____ Study material

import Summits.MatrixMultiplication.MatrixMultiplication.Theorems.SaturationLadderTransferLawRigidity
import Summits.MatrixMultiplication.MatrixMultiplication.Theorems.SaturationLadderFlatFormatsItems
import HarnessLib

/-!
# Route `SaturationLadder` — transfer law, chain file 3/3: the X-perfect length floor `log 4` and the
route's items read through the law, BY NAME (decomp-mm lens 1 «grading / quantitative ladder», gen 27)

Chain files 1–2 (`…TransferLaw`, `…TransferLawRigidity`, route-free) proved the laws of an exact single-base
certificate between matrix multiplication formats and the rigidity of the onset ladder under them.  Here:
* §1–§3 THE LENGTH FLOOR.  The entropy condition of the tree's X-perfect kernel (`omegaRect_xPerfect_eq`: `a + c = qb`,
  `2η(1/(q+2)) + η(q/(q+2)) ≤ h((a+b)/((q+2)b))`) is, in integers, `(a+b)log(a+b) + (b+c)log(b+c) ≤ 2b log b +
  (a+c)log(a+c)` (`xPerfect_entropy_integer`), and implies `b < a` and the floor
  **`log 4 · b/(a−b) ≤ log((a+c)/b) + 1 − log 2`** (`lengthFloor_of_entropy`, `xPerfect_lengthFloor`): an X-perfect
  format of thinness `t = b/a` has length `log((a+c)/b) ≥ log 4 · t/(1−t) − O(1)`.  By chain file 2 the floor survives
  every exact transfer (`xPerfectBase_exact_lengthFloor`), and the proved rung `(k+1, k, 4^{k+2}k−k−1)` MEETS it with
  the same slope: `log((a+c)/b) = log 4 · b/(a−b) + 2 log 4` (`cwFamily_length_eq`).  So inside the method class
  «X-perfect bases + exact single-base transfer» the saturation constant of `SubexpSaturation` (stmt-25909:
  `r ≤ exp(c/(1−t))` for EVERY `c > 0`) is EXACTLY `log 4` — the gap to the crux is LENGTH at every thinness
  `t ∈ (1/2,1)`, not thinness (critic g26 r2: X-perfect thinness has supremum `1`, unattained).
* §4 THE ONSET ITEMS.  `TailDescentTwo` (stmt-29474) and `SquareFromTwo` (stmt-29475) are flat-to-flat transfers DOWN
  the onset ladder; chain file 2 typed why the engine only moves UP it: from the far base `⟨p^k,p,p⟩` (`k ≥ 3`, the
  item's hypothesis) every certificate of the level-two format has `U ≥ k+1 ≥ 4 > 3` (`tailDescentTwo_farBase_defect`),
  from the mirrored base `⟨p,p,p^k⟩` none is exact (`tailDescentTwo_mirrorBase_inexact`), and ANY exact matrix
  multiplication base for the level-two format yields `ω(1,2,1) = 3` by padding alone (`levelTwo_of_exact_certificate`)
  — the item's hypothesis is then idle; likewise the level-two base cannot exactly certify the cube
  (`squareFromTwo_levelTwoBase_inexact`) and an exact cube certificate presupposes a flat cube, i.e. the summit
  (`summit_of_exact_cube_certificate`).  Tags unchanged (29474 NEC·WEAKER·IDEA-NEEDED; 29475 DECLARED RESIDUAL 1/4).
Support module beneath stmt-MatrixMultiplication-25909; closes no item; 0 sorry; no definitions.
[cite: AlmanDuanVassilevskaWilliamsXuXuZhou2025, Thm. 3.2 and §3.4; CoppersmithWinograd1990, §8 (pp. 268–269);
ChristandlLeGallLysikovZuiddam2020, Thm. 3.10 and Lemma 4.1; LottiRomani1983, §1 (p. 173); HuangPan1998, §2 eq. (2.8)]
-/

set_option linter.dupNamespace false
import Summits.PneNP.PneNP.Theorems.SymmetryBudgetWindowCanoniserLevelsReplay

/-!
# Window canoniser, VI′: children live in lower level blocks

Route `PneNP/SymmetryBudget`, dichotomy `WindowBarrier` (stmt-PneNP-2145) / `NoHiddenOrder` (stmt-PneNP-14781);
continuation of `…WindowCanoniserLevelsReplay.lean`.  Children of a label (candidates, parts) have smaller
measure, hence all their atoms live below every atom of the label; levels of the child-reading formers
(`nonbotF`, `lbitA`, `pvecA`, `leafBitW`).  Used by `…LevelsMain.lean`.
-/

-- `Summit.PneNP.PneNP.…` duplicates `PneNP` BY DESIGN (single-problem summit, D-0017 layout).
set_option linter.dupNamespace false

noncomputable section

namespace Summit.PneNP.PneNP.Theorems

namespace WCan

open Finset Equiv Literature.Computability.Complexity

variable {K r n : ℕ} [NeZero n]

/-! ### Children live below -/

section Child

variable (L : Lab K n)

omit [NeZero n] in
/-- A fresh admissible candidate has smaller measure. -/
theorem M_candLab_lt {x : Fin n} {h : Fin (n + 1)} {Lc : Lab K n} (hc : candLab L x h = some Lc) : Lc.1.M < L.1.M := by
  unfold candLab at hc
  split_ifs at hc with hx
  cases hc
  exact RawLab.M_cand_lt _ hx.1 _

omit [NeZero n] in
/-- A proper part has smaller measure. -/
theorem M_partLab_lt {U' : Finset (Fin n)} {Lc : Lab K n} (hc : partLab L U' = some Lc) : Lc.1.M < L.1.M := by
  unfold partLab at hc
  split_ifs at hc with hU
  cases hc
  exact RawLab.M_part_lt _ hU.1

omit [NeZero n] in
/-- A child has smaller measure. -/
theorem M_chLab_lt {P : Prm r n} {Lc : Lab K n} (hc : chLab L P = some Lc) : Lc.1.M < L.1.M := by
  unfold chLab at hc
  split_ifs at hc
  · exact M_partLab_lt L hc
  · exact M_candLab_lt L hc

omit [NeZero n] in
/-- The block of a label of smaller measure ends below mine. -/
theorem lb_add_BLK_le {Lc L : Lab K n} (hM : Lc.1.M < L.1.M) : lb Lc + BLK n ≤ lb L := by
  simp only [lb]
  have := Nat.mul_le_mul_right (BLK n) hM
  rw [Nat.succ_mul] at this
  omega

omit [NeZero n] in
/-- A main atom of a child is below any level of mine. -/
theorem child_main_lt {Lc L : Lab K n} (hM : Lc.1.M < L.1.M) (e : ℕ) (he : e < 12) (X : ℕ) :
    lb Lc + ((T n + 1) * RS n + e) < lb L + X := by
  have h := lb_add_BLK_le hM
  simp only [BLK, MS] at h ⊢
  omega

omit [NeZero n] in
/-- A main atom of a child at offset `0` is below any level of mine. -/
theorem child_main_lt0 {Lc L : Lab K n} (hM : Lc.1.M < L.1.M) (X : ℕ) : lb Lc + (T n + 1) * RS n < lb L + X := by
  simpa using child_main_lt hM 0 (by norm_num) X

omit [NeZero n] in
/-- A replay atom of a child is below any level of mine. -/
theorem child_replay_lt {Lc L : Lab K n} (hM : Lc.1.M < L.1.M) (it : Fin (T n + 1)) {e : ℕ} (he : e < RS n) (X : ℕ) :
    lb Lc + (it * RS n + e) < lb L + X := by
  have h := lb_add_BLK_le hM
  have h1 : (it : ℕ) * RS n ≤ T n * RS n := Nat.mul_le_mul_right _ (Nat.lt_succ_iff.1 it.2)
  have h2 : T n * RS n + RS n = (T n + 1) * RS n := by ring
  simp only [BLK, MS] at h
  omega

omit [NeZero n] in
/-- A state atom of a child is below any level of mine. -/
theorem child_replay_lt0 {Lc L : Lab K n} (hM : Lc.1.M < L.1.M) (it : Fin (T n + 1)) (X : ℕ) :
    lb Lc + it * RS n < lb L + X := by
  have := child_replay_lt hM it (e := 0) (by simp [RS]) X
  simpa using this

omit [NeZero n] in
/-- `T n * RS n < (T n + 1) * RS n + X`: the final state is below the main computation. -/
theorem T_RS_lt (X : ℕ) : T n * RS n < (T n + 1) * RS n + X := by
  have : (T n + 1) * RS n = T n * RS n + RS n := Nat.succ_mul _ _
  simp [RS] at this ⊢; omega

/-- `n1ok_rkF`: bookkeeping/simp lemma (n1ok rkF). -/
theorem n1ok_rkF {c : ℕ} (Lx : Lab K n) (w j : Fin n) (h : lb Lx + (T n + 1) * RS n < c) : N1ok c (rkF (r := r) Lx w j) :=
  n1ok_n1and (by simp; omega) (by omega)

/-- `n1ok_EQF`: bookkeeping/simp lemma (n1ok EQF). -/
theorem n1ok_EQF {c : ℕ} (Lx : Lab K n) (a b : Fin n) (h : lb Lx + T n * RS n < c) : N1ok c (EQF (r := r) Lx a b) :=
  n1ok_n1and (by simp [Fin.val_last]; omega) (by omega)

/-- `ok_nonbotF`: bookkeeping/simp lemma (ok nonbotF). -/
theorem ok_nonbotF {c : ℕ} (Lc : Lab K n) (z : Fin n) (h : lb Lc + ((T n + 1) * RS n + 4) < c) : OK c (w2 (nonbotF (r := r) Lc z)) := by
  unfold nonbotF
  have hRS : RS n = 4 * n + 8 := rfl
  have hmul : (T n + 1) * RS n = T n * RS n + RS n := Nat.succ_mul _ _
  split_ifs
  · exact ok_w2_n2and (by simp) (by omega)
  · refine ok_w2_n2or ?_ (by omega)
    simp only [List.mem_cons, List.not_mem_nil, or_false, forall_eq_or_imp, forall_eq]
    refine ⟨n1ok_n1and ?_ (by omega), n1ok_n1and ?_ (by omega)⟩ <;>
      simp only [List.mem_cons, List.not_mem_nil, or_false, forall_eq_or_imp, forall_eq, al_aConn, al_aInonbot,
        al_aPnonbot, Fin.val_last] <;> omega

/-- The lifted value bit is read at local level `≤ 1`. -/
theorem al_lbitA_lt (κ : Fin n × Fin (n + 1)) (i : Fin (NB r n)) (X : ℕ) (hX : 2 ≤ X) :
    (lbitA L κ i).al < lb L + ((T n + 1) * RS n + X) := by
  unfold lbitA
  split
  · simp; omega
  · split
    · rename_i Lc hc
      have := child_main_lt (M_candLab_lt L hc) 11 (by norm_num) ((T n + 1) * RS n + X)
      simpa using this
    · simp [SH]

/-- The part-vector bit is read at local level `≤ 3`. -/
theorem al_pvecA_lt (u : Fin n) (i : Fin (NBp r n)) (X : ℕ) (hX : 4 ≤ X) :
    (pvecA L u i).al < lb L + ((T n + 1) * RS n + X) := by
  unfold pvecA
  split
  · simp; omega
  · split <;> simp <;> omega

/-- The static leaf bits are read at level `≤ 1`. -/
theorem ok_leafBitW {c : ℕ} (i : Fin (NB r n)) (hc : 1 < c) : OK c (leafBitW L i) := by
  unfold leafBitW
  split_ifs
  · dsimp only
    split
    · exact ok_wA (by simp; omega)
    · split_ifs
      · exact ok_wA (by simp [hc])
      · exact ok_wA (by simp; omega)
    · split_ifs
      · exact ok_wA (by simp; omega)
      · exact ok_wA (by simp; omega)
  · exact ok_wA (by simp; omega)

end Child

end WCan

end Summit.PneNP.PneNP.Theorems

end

________

Your instructions:
From the entries, copy out each line containing the word "RawLab".

Task output:
  exact RawLab.M_cand_lt _ hx.1 _
  exact RawLab.M_part_lt _ hU.1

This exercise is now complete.